The symbolic partition with generalized Koopman analysis

TL;DR

This paper introduces a novel symbolic partitioning method for chaotic systems using Koopman operator theory, enabling precise analysis of multivariate and complex chaotic time series.

Contribution

The paper proposes the Koopman Analysis (KA) and Generalized Koopman Analysis (GKA) methods, advancing symbolic partitioning by leveraging spectral decomposition of the Koopman operator.

Findings

Successfully applied to unimodal chaotic maps

Identified symbolic boundaries using zero eigenfunctions

Extended applicability to multivariate and hyperchaotic maps

Abstract

Symbolic dynamics serves as a crucial tool in the study of chaotic systems, prompting extensive research into various methods for symbolic partitioning. The limitations of these methods are heuristic and empirical for the partition the multivariate chaotic state space. Notably, the use of operator theory in partitioning the multivariable chaotic series into precise symbolic cells has been underexplored. In this paper, we propose a novel symbolic partition method, referred to as Koopman Analysis(KA) method, exploiting Koopman operator theory to address the symbolic partition, especially multivariate chaotic time series. We map the chaotic time series into the basis functions to obtain the approximate representation of the Koopman operator.Then we transpose the Koopman approximate matrix and subsequently perform spectral decomposition to obtain the Koopman left eigenfunctions. We apply KA method to one-dimensional unimodal chaotic map to obtain Koopman left eigenfunctions.
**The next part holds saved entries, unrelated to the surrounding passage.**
import Summits.CriticalPhenomena.CardyFormulaZ2.Theorems.CardySelfRefinementDefs
import Summits.CriticalPhenomena.CardyFormulaZ2.Theorems.CardySelfRefinementTrivialSectorRateStubFarFieldFactorisation
import Literature.Probability.Percolation.QuadCrossingFourArmShadow
import Literature.Probability.Percolation.OpenPathAnnulusCrossing
import HarnessLib

/-!
# Stub `exists_openWalk_of_mem_Rel` of line `far-field-is-a-quarter-turn` (crux `TrivialSectorRate`,
stmt-CriticalPhenomena-10266): A RELEVANT BOUNDARY BLOCK SENDS AN OPEN WALK FAR AWAY

Input `2/2` of the corner bound of the open stub `stub_boundaryRelevance` (the other input is the
primal one-arm decay `openArm_decay_along`, file `…StubBoundaryRelevanceOpenArm.lean`): the
DETERMINISTIC fact that a configuration `ω` for which the lattice `D`-box
`B = boxEdgesAt (ctr k u) D` about the block centre `k•u` is pivotal AS A SET for the localised joint
crossing event `Aloc m F η` (`ω ∈ Rel k m F η u D`) contains an OPEN lattice walk from a site of the
vertex box `k•u + [-D, D]²` to a site outside `k•u + [-N, N]²`, as soon as the two distinguished sides
of every quad of the family are `L`-apart with `8 (N + D + 2) η ≤ L`.

Proof (`exists_openWalk_of_mem_Rel`).  `Aloc` is an upper set (`isUpperSet_Aloc`), so
`ω ∪ B ∈ Aloc ∌ ω \ B` (`union_mem_and_sdiff_notMem_of_isPivotalOn`); hence some quad `F i` is crossed
(closure semantics on lattice configurations = a crossing inside the drawn open edges,
`mem_configOf_iff_exists_isCrossing`, mesh `δ = η√2`) by the window part `E⁺ = (ω ∪ B) ∩ W` and not
by `E⁻ = (ω \ B) ∩ W`.  Take such a crossing `K ⊆ openEdgeUnion δ E⁺`: it is compact, connected,
meets `∂₀(F i)` and `∂₂(F i)` (at distance `≥ L`), so one of its points `f` is at distance `≥ L/2`
from the drawn centre `c = δ (k•u)`, and one of its points lies on NO drawn edge of `E⁻`, i.e. on a
drawn edge `{x, y} ∈ B` of `E⁺` (so `x - k•u ∈ [-D, D]²`).  The drawn edge of `E⁺` through `f` has an
end `x'` within `δ` of `f`, hence outside `k•u + [-N, N]²` (`L/2 - δ > 2ηN = √2 N δ`).  The open
edges of `E⁺` drawn through the connected `K` are chained by `E⁺`-open lattice walks
(`openConnIn_of_isPreconnected_subset_openEdgeUnion`, `OpenPathAnnulusCrossing.lean`: two drawn
nearest-neighbour segments meet only at a common lattice end), giving a lattice walk from `x'` to
`x` with edges in `E⁺ ⊆ ω ∪ B`; cut it at its first vertex of the box `k•u + [-D, D]²`
(`exists_walk_to_first_mem`): the edges before that vertex have an end off the box, so are not in
`B`, so are in `ω`.  Reversing gives the walk.  (`m = 0` is vacuous: `Aloc = univ` has no pivotal
set; `L ≤ 0` contradicts `8 (N + D + 2) η ≤ L`.)

Target file:
`Summits/CriticalPhenomena/CardyFormulaZ2/Theorems/CardySelfRefinementTrivialSectorRateStubBoundaryRelevancePivotalWalk.lean`.
-/

noncomputable section

namespace Summit.CriticalPhenomena.CardyFormulaZ2.Theorems.CardySelfRefinement.FarField

open Set MeasureTheory
open Literature.Probability.LatticeModels Literature.Probability.Percolation
open Literature.Probability.Percolation.QuadCrossing
open Summit.CriticalPhenomena.CardyFormulaZ2.Theses.CardySelfRefinement

/-! ### Cutting a walk at its first vertex of a target set -/

/-- **First entrance.**  A lattice walk whose edges lie in `ω ∪ B`, where every edge of `B` has both
ends in `T`, and which ends in `T`, has an initial piece ending at a vertex of `T` all of whose
edges lie in `ω`: cut at the first vertex of `T`; every earlier edge has its first end off `T`, so
is not in `B`. -/
theorem exists_walk_to_first_mem {ω B : Set (Sym2 (Site 2))} {T : Set (Site 2)}
    (hB : ∀ e ∈ B, ∀ x ∈ e, x ∈ T) {x y : Site 2} (W : (zdGraph 2).Walk x y)
    (hW : ∀ e ∈ W.edges, e ∈ ω ∪ B) (hy : y ∈ T) :
    ∃ (z : Site 2) (W' : (zdGraph 2).Walk x z), z ∈ T ∧ ∀ e ∈ W'.edges, e ∈ ω := by
  induction W with
  | nil => exact ⟨_, SimpleGraph.Walk.nil, hy, fun e he => by simp at he⟩
  | @cons a b _ h W ih =>
    by_cases ha : a ∈ T
    · exact ⟨a, SimpleGraph.Walk.nil, ha, fun e he => by simp at he⟩
    · have hW₁ : ∀ e ∈ W.edges, e ∈ ω ∪ B := fun e he =>
        hW e (by rw [SimpleGraph.Walk.edges_cons]; exact List.mem_cons_of_mem _ he)
      obtain ⟨z, W', hz, hW'⟩ := ih hW₁ hy
      refine ⟨z, SimpleGraph.Walk.cons h W', hz, fun e he => ?_⟩
      rw [SimpleGraph.Walk.edges_cons, List.mem_cons] at he
      rcases he with rfl | he
      · have hab : s(a, b) ∈ ω ∪ B :=
          hW _ (by rw [SimpleGraph.Walk.edges_cons]; exact List.mem_cons.2 (Or.inl rfl))
        exact hab.elim id fun habB => absurd (hB _ habB a (Sym2.mem_mk_left a b)) ha
      · exact hW' e he

/-! ### The stub -/

/-- **A relevant block sends an open walk far away** (registered stub `exists_openWalk_of_mem_Rel`
of crux stmt-CriticalPhenomena-10266, line `far-field-is-a-quarter-turn`).  If the two
distinguished sides of every quad `F i` are `L`-apart, `8 (N + D + 2) η ≤ L`, and the lattice `D`-box
about the block centre `k•u` is pivotal as a set for `Aloc m F η` in `ω`, then `ω` contains an open
lattice walk from a site of `k•u + [-D, D]²` to a site outside `k•u + [-N, N]²`. -/
theorem exists_openWalk_of_mem_Rel (k m : ℕ) (F : Fin m → Quad (univ : Set ℂ)) {η : ℝ} (hη : 0 < η)
    {L : ℝ} (hL : ∀ i, ∀ a ∈ (F i).side 0, ∀ b ∈ (F i).side 2, L ≤ dist a b)
    (u : Site 2) {D N : ℕ} (hN : 8 * ((N : ℝ) + D + 2) * η ≤ L) {ω : BondConfig (Site 2)}
    (hω : ω ∈ Rel k m F η u D) :
    ∃ (v w : Site 2) (p : (zdGraph 2).Walk v w),
      v - ctr k u ∈ box 2 D ∧ w - ctr k u ∉ box 2 N ∧ ∀ e ∈ p.edges, e ∈ ω := by
  classical
  have hz : ∀ x : Site 2, (η : ℂ) * squareLatticeEmbedding.z x = meshPoint (η * Real.sqrt 2) x :=
    eta_mul_z_eq_meshPoint η
  have hs0 : (0 : ℝ) < Real.sqrt 2 := Real.sqrt_pos.2 (by norm_num)
  have hss : Real.sqrt 2 * Real.sqrt 2 = 2 := Real.mul_self_sqrt (by norm_num)
  have hs2 : Real.sqrt 2 < 2 := by nlinarith
  set δ : ℝ := η * Real.sqrt 2 with hδdef
  have hδ : 0 < δ := mul_pos hη hs0
  set v : Site 2 := ctr k u with hvdef
  set c : ℂ := meshPoint δ v with hcdef
  set B : Set (Sym2 (Site 2)) := boxEdgesAt v D with hBdef
  have hRel : IsPivotalOn (Aloc m F η) B ω := hω
  -- Step 1: normal form of relevance for the upper set `Aloc`
  obtain ⟨hU, hDn⟩ := union_mem_and_sdiff_notMem_of_isPivotalOn (isUpperSet_Aloc m F η) hRel
  simp only [Aloc, Set.mem_setOf_eq] at hU hDn
  push Not at hDn
  obtain ⟨i, hi⟩ := hDn
  have hiU := hU i
  -- Step 2: a crossing inside the drawn edges of `E⁺ = (ω ∪ B) ∩ W`, none inside those of `E⁻`
  have hWE : window m F η ⊆ (zdGraph 2).edgeSet :=
    Set.iUnion_subset fun _ => Set.inter_subset_right
  have hτe : (ω ∪ B) ∩ window m F η ⊆ (zdGraph 2).edgeSet := Set.inter_subset_right.trans hWE
  have hσe : (ω \ B) ∩ window m F η ⊆ (zdGraph 2).edgeSet := Set.inter_subset_right.trans hWE
  obtain ⟨K, hK, hKτ⟩ := (mem_configOf_iff_exists_isCrossing hη hτe (F i)).1 hiU
  have hKσ : ¬ K ⊆ openEdgeUnion δ ((ω \ B) ∩ window m F η) := fun hsub =>
    hi ((mem_configOf_iff_exists_isCrossing hη hσe (F i)).2 ⟨K, hK, hsub⟩)
  obtain ⟨hKc, hKconn, -, ⟨a, haK, ha0⟩, ⟨b, hbK, hb2⟩⟩ := hK
  -- Step 3: a point of `K` off the drawing of `E⁻` lies on a drawn edge of `B`
  obtain ⟨z₀, hz₀K, hz₀σ⟩ := Set.not_subset.1 hKσ
  obtain ⟨x, y, hxy, ⟨hxyωB, hxyW⟩, hz₀seg⟩ := mem_openEdgeUnion_iff.1 (hKτ hz₀K)
  have hxyB : s(x, y) ∈ B := by
    by_contra hxyB
    exact hz₀σ (mem_openEdgeUnion_iff.2
      ⟨x, y, hxy, ⟨⟨hxyωB.resolve_right hxyB, hxyB⟩, hxyW⟩, hz₀seg⟩)
  have hxD : x - v ∈ box 2 D := hxyB.2 x (Sym2.mem_mk_left x y)
  have hp : (x, y) ∈ edgePairs δ ((ω ∪ B) ∩ window m F η) K :=
    ⟨hxy, ⟨hxyωB, hxyW⟩, z₀, hz₀seg, hz₀K⟩
  -- Step 4: a point of `K` far from the centre, and the drawn edge of `E⁺` through it
  obtain ⟨f, hfK, hfar⟩ : ∃ f ∈ K, L / 2 ≤ dist f c := by
    by_cases hac : L / 2 ≤ dist a c
    · exact ⟨a, haK, hac⟩
    · refine ⟨b, hbK, ?_⟩
      have h1 := hL i a ha0 b hb2
      have h2 := dist_triangle a c b
      rw [dist_comm c b] at h2
      push Not at hac
      linarith
  obtain ⟨p', hp', hfp'⟩ := exists_mem_edgePairs_of_mem hKτ hfK
  have hfd : dist (meshPoint δ p'.1) f ≤ δ := dist_meshPoint_le_of_mem_segment hδ hp'.1 hfp'
  have hp'N : p'.1 - v ∉ box 2 N := by
    intro hbN
    have h1 : dist (meshPoint δ p'.1) c ≤ Real.sqrt 2 * (N * δ) :=
      dist_meshPoint_le_of_sub_mem_box hδ.le hbN
    have h2 := dist_triangle f (meshPoint δ p'.1) c
    rw [dist_comm f (meshPoint δ p'.1)] at h2
    have h3 : Real.sqrt 2 * (N * δ) = 2 * N * η := by
      rw [hδdef]; linear_combination (N * η) * hss
    have h4 : δ < 2 * η := by rw [hδdef]; nlinarith
    have hD0 : (0 : ℝ) ≤ D * η := mul_nonneg (Nat.cast_nonneg D) hη.le
    have hN0 : (0 : ℝ) ≤ N * η := mul_nonneg (Nat.cast_nonneg N) hη.le
    linarith
  -- Step 5: the drawn edges of `E⁺` through the connected `K` are chained by `E⁺`-open walks
  have hconn : (ω ∪ B) ∩ window m F η ∈ openConnIn (Set.univ : Set (Site 2)) p'.1 (x, y).1 :=
    openConnIn_of_isPreconnected_subset_openEdgeUnion hδ hKc hKconn.isPreconnected hKτ
      (S := Set.univ) (fun _ _ => Set.mem_univ _) hp' hp
  obtain ⟨W, -, hWe⟩ := exists_walk_of_mem_openConnIn hτe hconn
  -- Step 6: cut at the first vertex of the box; the earlier edges are off `B`, hence in `ω`
  obtain ⟨z, W', hzT, hW'⟩ := exists_walk_to_first_mem (ω := ω) (B := B)
    (T := {x : Site 2 | x - v ∈ box 2 D}) (fun e he x hx => he.2 x hx) W
    (fun e he => (hWe e he).1) hxD
  refine ⟨z, p'.1, W'.reverse, hzT, hp'N, fun e he => ?_⟩
  rw [SimpleGraph.Walk.edges_reverse, List.mem_reverse] at he
  exact hW' e he

end Summit.CriticalPhenomena.CardyFormulaZ2.Theorems.CardySelfRefinement.FarField

end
Then we find some particular eigenfunctions whose eigenvalues are zero, some of which can be used to identify the symbolic boundary of region composed of chaotic series in that the oscillation coincides with the subregion where the theoretical symbolic boundary is located. We refer to the function as the Valid Left Eigenfunction with Zero(VLEZ). Based on the number of oscillations, we further classify VLEZ into two categories. Then, we modify the KA method applicable to chaotic localized subregion and further propose the Generalized Koopman Analysis (GKA) method. The KA method can be also applied to the multimodal maps, multivariate chaotic maps and hyperchaotic maps and their noisy version. The current work can be well further expand to higher dimensional and more complex time series due to its interpretability and availability.